Work instructions
The lines below are to be quoted exactly, from the first through the one that contains "run rh-lgapy2-bh-2, and".

[Saved data entries]

import Mathlib
import Literature.NumberTheory.LFunctions.BuiHall.Defs
import HarnessLib

/-!
# Bui–Hall sign conjecture, hub-kernel port — the analytic leg (box `BuiHallSign.lean`), part 1/3

LINE 1 — LABEL: RH-FREE (a theorem about explicit polynomial integrals — the sign of the main-term coefficient
`HARDY(k,ℓ,m,n)` of the mixed fourth moments of the derivatives of Hardy's `Z`); LADDER-RH materiality NIL
(director-rh 2026-08-27); class RECORDS → PAPERS. Nothing here bears on the truth of RH.

PROVENANCE (byte level). Hub-kernel PORT of the box file `run/shared/lean/archive/2001-boxes/rh/summits/rh-w-lgap/free/y2/lean/BuiHallSign.lean` (sha256/16 `560d5e447cc8ed51`),
itself GENERATED by `run/shared/lean/archive/2001-boxes/rh/summits/rh-w-lgap/free/y2/lean/gen/gen_bh.py` (sha256/16 `80cee6d9d1ddbd5e`; `--assemble` from cells.json sha256
`03ab224ad42ef36c…` + certs.jsonl sha256 `240e612880cce7bc…`, run rh-lgapy2-bh-2, and the hand-written parts `gen/part_*.lean`).
This module = part 1 of 3 of the box file's body (sections: Section 3 of the paper: the residue computation behind the Bui–Hall rule; The objects of the paper (Sections 1–4); Lemma C (tex l.163–171) — part 1: `h_{c,d} = -F_{c,d}` on `[0,2]`, evenness, con; Lemma C — part 2: (a) `F` strictly increasing on `[0,1]` (hence `h_{c,d}` strict; Lemma C — part 3: `∫_0^2 h_{c,d} = 0` (the Fubini step "`∫_{-2}^{2} h_{c,d} = -∫; Lemma C — part 4: condition (i): `H_{c,d} ≥ 0` on `[0,2]`, `> 0` on `(0,2)`; Proposition oddodd — the analytic step ("the integral is negative"), proved: `Od; Lemma C (c), sharp form: `h_{c,d}` vanishes exactly once in `(0,2)`, at some `t₀; Corollary signs (a) — all orders even ⇒ `M(k) > 0`, proved: `AllEvenPos`; Section 4.1: `Λ_{c,d}` (eq. (Lcd)), the implication `Λ_{c,d} ≤ 0` ⇒ (spade) (PRO; The chart identity eq. (Tcd) — part 1: one-dimensional tools; The chart identity eq. (Tcd) — part 2: the `(u₃,u₄,u₁)`-chart on `∫_Q`, proved: ; Proposition `11family` (= Prop. 6) — part 1: the fold, `S̃⁰ ≥ 0` from (spade), `).  Port edits ONLY: namespace `Literature.NumberTheory.LFunctions.BuiHall` (+ a `Part…` sub-namespace for the generated
decision-tree names), the shared definitions block replaced by `import Literature.NumberTheory.LFunctions.BuiHall.Defs`, module split to the hub's file-size cap,
docstrings/provenance tags added; statements and proof scripts are verbatim unless a docstring says otherwise.

CONTEXT (box paper = the 2001-box write-up `work/paper-v3-d979a68f.tex`, its Theorem 13 = the Bui–Hall sign conjecture
[BuiHall2023, §1 Conjecture 1]; fidelity notes `FIDELITY-BH.md` in the box): the paper's objects (HARDY = Bui–Hall's quadruple
integral verbatim, `M` via `∫_Q`, `h_{c,d}`, `H_{c,d}`, `F_{c,d}`, `T`), the residue rule of Section 3, Lemma C, Corollary signs (a),
Proposition oddodd's analytic step, the chart identity eq. (Tcd), Proposition 11family's implication, Section 4.1 (eq. (Lcd), the
mixture, Lemma QI, eq. (prims)) and Theorem structure are PROVED across the modules `Sign1…`; the master inequality `Λ ≤ 0` on `D`
comes from the `Certs…`/`Master…` modules; everything is assembled in module `Final` (`theorem_BH_sign`, hypothesis-free).
Intermediate statements of the box paper are kept as named Props (`StructureThm`, `ChartIdentity`, …) exactly as in the box file and
each is PROVED in these modules (`structureThm_holds`, `chartIdentity_holds`, `allEvenPos_holds`, `oddOddCore_holds`,
`elevenCore_holds`, `lemmaC_conclusions`, `mixture_holds`, `reduction_of_mixture`); none is left as a hypothesis.
-/

set_option maxRecDepth 4000
set_option maxHeartbeats 2000000 -- generated certificate identities (`grind`) and long `linarith` calls
set_option linter.unusedVariables false -- generated cell signatures are uniform; a given certificate uses only some hypotheses
set_option linter.unusedSimpArgs false -- the generated `simp only [...]` unfolding lists are uniform across cells
set_option linter.unusedTactic false -- idem (generated scripts)
set_option linter.unreachableTactic false -- idem (generated scripts)
set_option linter.style.longLine false -- generated one-line polynomial identities
set_option linter.style.longFile 0
set_option Elab.async false

noncomputable section

namespace Literature.NumberTheory.LFunctions.BuiHall

open _root_.MeasureTheory intervalIntegral _root_.Set _root_.Filter


/-! ## Section 3 of the paper: the residue computation behind the Bui–Hall rule

For `K = k₁+k₂+k₃+k₄` even, `|i^{k₁}+i^{k₂}+i^{k₃}+i^{k₄}| = 2` holds exactly when an odd number of the `k_j` are
`≡ 2, 3 (mod 4)`, which is exactly when `K/2 + r` is odd, `2r` being the number of odd `k_j`
(paper, proof of Corollary `signs`: "the Bui–Hall rule reads `sgn HARDY = i^K (-1)^r`").  Everything depends only on the
residues `k_j mod 4`, so the two equivalences are finite checks (`decide` over `Fin 4 ^ 4`). -/

/-- real and imaginary part of `i^m` [folklore] -/
def giRe (m : ℕ) : ℤ := if m % 4 = 0 then 1 else if m % 4 = 2 then -1 else 0
/-- imaginary part of `i^m` (as an integer; companion of `giRe`) [folklore] -/
def giIm (m : ℕ) : ℤ := if m % 4 = 1 then 1 else if m % 4 = 3 then -1 else 0

/-- number of odd entries (`= 2 r(k)` when `K` is even) and number of entries `≡ 2,3 (mod 4)` [folklore] -/
def nOdd (k₁ k₂ k₃ k₄ : ℕ) : ℕ := k₁ % 2 + k₂ % 2 + k₃ % 2 + k₄ % 2
/-- number of entries `k_j ≡ 2, 3 (mod 4)` among `k₁, k₂, k₃, k₄` [folklore] -/
def n23 (k₁ k₂ k₃ k₄ : ℕ) : ℕ :=
  (if 2 ≤ k₁ % 4 then 1 else 0) + (if 2 ≤ k₂ % 4 then 1 else 0) + (if 2 ≤ k₃ % 4 then 1 else 0)
    + (if 2 ≤ k₄ % 4 then 1 else 0)
/-- squared modulus of `i^{k₁}+i^{k₂}+i^{k₃}+i^{k₄}` as an integer [folklore] -/
def sumNormSq (k₁ k₂ k₃ k₄ : ℕ) : ℤ :=
  (giRe k₁ + giRe k₂ + giRe k₃ + giRe k₄) ^ 2 + (giIm k₁ + giIm k₂ + giIm k₃ + giIm k₄) ^ 2

/-- Auxiliary lemma `I_pow_eq_gi` of the Bui–Hall sign-conjecture leg (Section 3 of the paper: the residue computation behind the Bui–Hall rule); statement as displayed, box port verbatim. [cite: BuiHall2023, §1 Conjecture 1 — a step of THIS TREE's proof of it (box write-up paper-v3-d979a68f Section 3 of the paper: the residue computation behind the Bui–Hall ru); the cited paper states the conjecture and the proof is ours] -/
theorem I_pow_eq_gi (m : ℕ) : (Complex.I) ^ m = ⟨(giRe m : ℝ), (giIm m : ℝ)⟩ := by
  have h4 : Complex.I ^ 4 = 1 := by
    rw [show (4:ℕ) = 2 * 2 from rfl, pow_mul, Complex.I_sq]; norm_num
  conv_lhs => rw [← Nat.div_add_mod m 4, pow_add, pow_mul, h4, one_pow, one_mul]
  have hm : m % 4 < 4 := Nat.mod_lt _ (by norm_num)
  unfold giRe giIm
  interval_cases hr : m % 4
  · simp [Complex.ext_iff]
  · simp [Complex.ext_iff]
  · simp [Complex.ext_iff]
  · simp [pow_succ, Complex.ext_iff]

/-- Auxiliary lemma `sum_I_pow_eq` of the Bui–Hall sign-conjecture leg (Section 3 of the paper: the residue computation behind the Bui–Hall rule); statement as displayed, box port verbatim. [cite: BuiHall2023, §1 Conjecture 1 — a step of THIS TREE's proof of it (box write-up paper-v3-d979a68f Section 3 of the paper: the residue computation behind the Bui–Hall ru); the cited paper states the conjecture and the proof is ours] -/
theorem sum_I_pow_eq (k₁ k₂ k₃ k₄ : ℕ) :
    Complex.I ^ k₁ + Complex.I ^ k₂ + Complex.I ^ k₃ + Complex.I ^ k₄
      = ⟨((giRe k₁ + giRe k₂ + giRe k₃ + giRe k₄ : ℤ) : ℝ), ((giIm k₁ + giIm k₂ + giIm k₃ + giIm k₄ : ℤ) : ℝ)⟩ := by
  simp only [I_pow_eq_gi, Complex.ext_iff, Complex.add_re, Complex.add_im]
  push_cast
  exact ⟨rfl, rfl⟩

/-- `|i^{k₁}+i^{k₂}+i^{k₃}+i^{k₄}| = 2` iff the integer squared modulus is `4` [cite: BuiHall2023, §1 Conjecture 1 — a step of THIS TREE's proof of it (box write-up paper-v3-d979a68f Section 3 of the paper: the residue computation behind the Bui–Hall ru); the cited paper states the conjecture and the proof is ours] -/
theorem norm_sum_I_pow_eq_two_iff (k₁ k₂ k₃ k₄ : ℕ) :
    ‖Complex.I ^ k₁ + Complex.I ^ k₂ + Complex.I ^ k₃ + Complex.I ^ k₄‖ = 2 ↔ sumNormSq k₁ k₂ k₃ k₄ = 4 := by
  rw [sum_I_pow_eq]
  set a : ℤ := giRe k₁ + giRe k₂ + giRe k₃ + giRe k₄ with ha
  set b : ℤ := giIm k₁ + giIm k₂ + giIm k₃ + giIm k₄ with hb
  have hn : ‖(⟨(a:ℝ), (b:ℝ)⟩ : ℂ)‖ = Real.sqrt ((a:ℝ)^2 + (b:ℝ)^2) := by
    rw [Complex.norm_eq_sqrt_sq_add_sq]
  rw [hn, show sumNormSq k₁ k₂ k₃ k₄ = a ^ 2 + b ^ 2 from rfl]
  constructor
  · intro h
    have h2 : (a:ℝ)^2 + (b:ℝ)^2 = 4 := by
      have := Real.sq_sqrt (add_nonneg (sq_nonneg (a:ℝ)) (sq_nonneg (b:ℝ)))
      rw [h] at this; linarith
    exact_mod_cast h2
  · intro h
    have h2 : (a:ℝ)^2 + (b:ℝ)^2 = 4 := by exact_mod_cast h
    rw [h2, show (4:ℝ) = 2 ^ 2 by norm_num, Real.sqrt_sq (by norm_num)]

/-- the finite check on residues: for an even residue sum, `|Σ i^{k_j}|² = 4` iff an odd number of residues lie in
`{2,3}` iff `K/2 + r` is odd [folklore] -/
private theorem residue_table :
    ∀ a b c d : Fin 4, (a.val + b.val + c.val + d.val) % 2 = 0 →
      ((sumNormSq a.val b.val c.val d.val = 4 ↔ n23 a.val b.val c.val d.val % 2 = 1) ∧
       (n23 a.val b.val c.val d.val % 2 = 1 ↔
          ((a.val + b.val + c.val + d.val) / 2 + nOdd a.val b.val c.val d.val / 2) % 2 = 1)) := by
  decide

/-- Auxiliary lemma `giRe_mod` of the Bui–Hall sign-conjecture leg (Section 3 of the paper: the residue computation behind the Bui–Hall rule); statement as displayed, box port verbatim. [cite: BuiHall2023, §1 Conjecture 1 — a step of THIS TREE's proof of it (box write-up paper-v3-d979a68f Section 3 of the paper: the residue computation behind the Bui–Hall ru); the cited paper states the conjecture and the proof is ours] -/
theorem giRe_mod (m : ℕ) : giRe m = giRe (m % 4) := by simp [giRe]
/-- Auxiliary lemma `giIm_mod` of the Bui–Hall sign-conjecture leg (Section 3 of the paper: the residue computation behind the Bui–Hall rule); statement as displayed, box port verbatim. [cite: BuiHall2023, §1 Conjecture 1 — a step of THIS TREE's proof of it (box write-up paper-v3-d979a68f Section 3 of the paper: the residue computation behind the Bui–Hall ru); the cited paper states the conjecture and the proof is ours] -/
theorem giIm_mod (m : ℕ) : giIm m = giIm (m % 4) := by simp [giIm]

Completed task
import Mathlib
import Literature.NumberTheory.LFunctions.BuiHall.Defs
import HarnessLib

/-!
# Bui–Hall sign conjecture, hub-kernel port — the analytic leg (box `BuiHallSign.lean`), part 1/3

LINE 1 — LABEL: RH-FREE (a theorem about explicit polynomial integrals — the sign of the main-term coefficient
`HARDY(k,ℓ,m,n)` of the mixed fourth moments of the derivatives of Hardy's `Z`); LADDER-RH materiality NIL
(director-rh 2026-08-27); class RECORDS → PAPERS. Nothing here bears on the truth of RH.

PROVENANCE (byte level). Hub-kernel PORT of the box file `run/shared/lean/archive/2001-boxes/rh/summits/rh-w-lgap/free/y2/lean/BuiHallSign.lean` (sha256/16 `560d5e447cc8ed51`),
itself GENERATED by `run/shared/lean/archive/2001-boxes/rh/summits/rh-w-lgap/free/y2/lean/gen/gen_bh.py` (sha256/16 `80cee6d9d1ddbd5e`; `--assemble` from cells.json sha256
`03ab224ad42ef36c…` + certs.jsonl sha256 `240e612880cce7bc…`, run rh-lgapy2-bh-2, and the hand-written parts `gen/part_*.lean`).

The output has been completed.